I'll give a non-standard derivation for $\cos (x/2)$ on $[-\pi,\pi]$. Faster or not, you tell.

The function being even, we work with cosines. Observe that if $$f(x)\sim \frac{a_0}{2} + \sum_{n=1}^\infty a_n \cos nx\tag1$$ then $$f''(x)\sim -\sum_{n=1}^\infty n^2 a_n \cos nx\tag2$$ I am writing $\sim $ instead of $=$ here to avoid getting arrested by the convergence police. Naturally, we want to plug (1) and (2) into $f''= (-1/4)f$ and equate coefficients. This does not work.

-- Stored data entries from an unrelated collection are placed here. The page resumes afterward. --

/-! ### The Markov step -/

/-- **Markov step of the Duhamel identity.** For `ℝ≥0` times `σ, t`, measurable `v`, `g` and every
`X`: `E[ W(B_σ) · e^{-∫₀ᵗ W(B_{σ+r}) dr} · g(B_{σ+t}) ] = E[ W(B_σ) · (e^{-tH} g)(B_σ) ]` — the weak
Markov property of the world-lines at time `σ` (`lintegral_comp_pathsShift_eq`) applied to the raw
functional `w ↦ e^{-∫₀ᵗ V^per} g(B_t)` started from `B_σ`, with the past factor `W(B_σ)` in place
of the weight (compare `periodicFKSemigroup_add_nnreal`). [folklore] -/
theorem lintegral_interaction_mul_expNeg_mul_eq {v : ℝ → ℝ≥0∞} (hv : Measurable v) (L : ℝ)
    (σ t : ℝ≥0) {g : Config N → ℝ≥0∞} (hg : Measurable g) (X : Config N) :
    ∫⁻ ω, periodicInteraction v L (worldLine X ω σ) *
        expNeg (∫⁻ r in Set.Ioc (0 : ℝ) t,
          periodicInteraction v L (worldLine X ω (σ + r.toNNReal))) *
        g (worldLine X ω (σ + t)) ∂wienerPaths N =
      ∫⁻ ω, periodicInteraction v L (worldLine X ω σ) *
        periodicFKSemigroup v L t g (worldLine X ω σ) ∂wienerPaths N := by
  -- measurability of the raw functional `G((a, Y), w) = a · rawWeight t Y w · g(rawWorldLine Y w t)`
  have hGm : Measurable fun q : (ℝ≥0∞ × Config N) × PathSpace N =>
      q.1.1 * ((fun p : Config N × PathSpace N => expNeg (∫⁻ r in Set.Ioc (0 : ℝ) t,
        periodicInteraction v L (fun i : Fin N => p.1 i + WithLp.toLp 2 (fun k : Fin 3 =>
          Real.sqrt 2 * pathRegularize (p.2 i k) r.toNNReal)))) (q.1.2, q.2) *
        g (fun i : Fin N => q.1.2 i + WithLp.toLp 2 (fun k : Fin 3 =>
          Real.sqrt 2 * pathRegularize (q.2 i k) t))) := by
    have hπ : Measurable fun q : (ℝ≥0∞ × Config N) × PathSpace N => (q.1.2, q.2) :=
      (measurable_snd.comp measurable_fst).prodMk measurable_snd
    refine (measurable_fst.comp measurable_fst).mul ?_
    exact ((measurable_rawPeriodicWeight N hv L t).comp hπ).mul
      (hg.comp ((measurable_rawWorldLine_at' N t).comp hπ))
  -- the past datum `(W(B_σ), B_σ)` is a functional of the past
  have hF : Measurable fun p : ℝ≥0∞ × Config N => (periodicInteraction v L p.2, p.2) :=
    ((measurable_periodicInteraction hv L).comp measurable_snd).prodMk measurable_snd
  have hξ := hF.comp (measurable_comap_past_periodicFKWeight_worldLine hv L σ X)
  have key := lintegral_comp_pathsShift_eq N σ hξ hGm
  simp only [Function.comp_apply, raw_worldLine_pathsShift, raw_worldLine_pathsPath] at key
  simp only [mul_assoc]
  rw [key]
  refine lintegral_congr fun ω => ?_
  rw [periodicFKSemigroup, ← lintegral_const_mul]
  · simp only [periodicFKWeight, periodicPathAction, Real.toNNReal_coe]
  · exact (measurable_periodicFKWeight hv L t _).mul (hg.comp (measurable_worldLine _ _))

The problem is, $f''$ is not exactly $(-1/4)f$. The values of $f'$ at the endpoints don't match, and this discontinuity contributes a point mass to $f''$. The correct formula is $$f''=(-1/4)f+\delta_{\pi}+\delta_{-\pi}\tag3$$ It's easy to find the coefficients for the delta function: $$\delta_\pi +\delta_{-\pi}= \frac{c_0}{2}+ \sum_{n=1}^\infty c_n\cos nx, \quad c_n= (-1)^n\frac{2}{\pi}\tag4$$ because "integrating" against a delta function amounts to evaluation. Now plug into (3). $$-n^2 a_n = (-1/4)a_n + c_n\tag5$$
which yields $$ a_n = \frac{-c_n}{n^2-1/4}\tag6$$ with $c_n$ as in (4).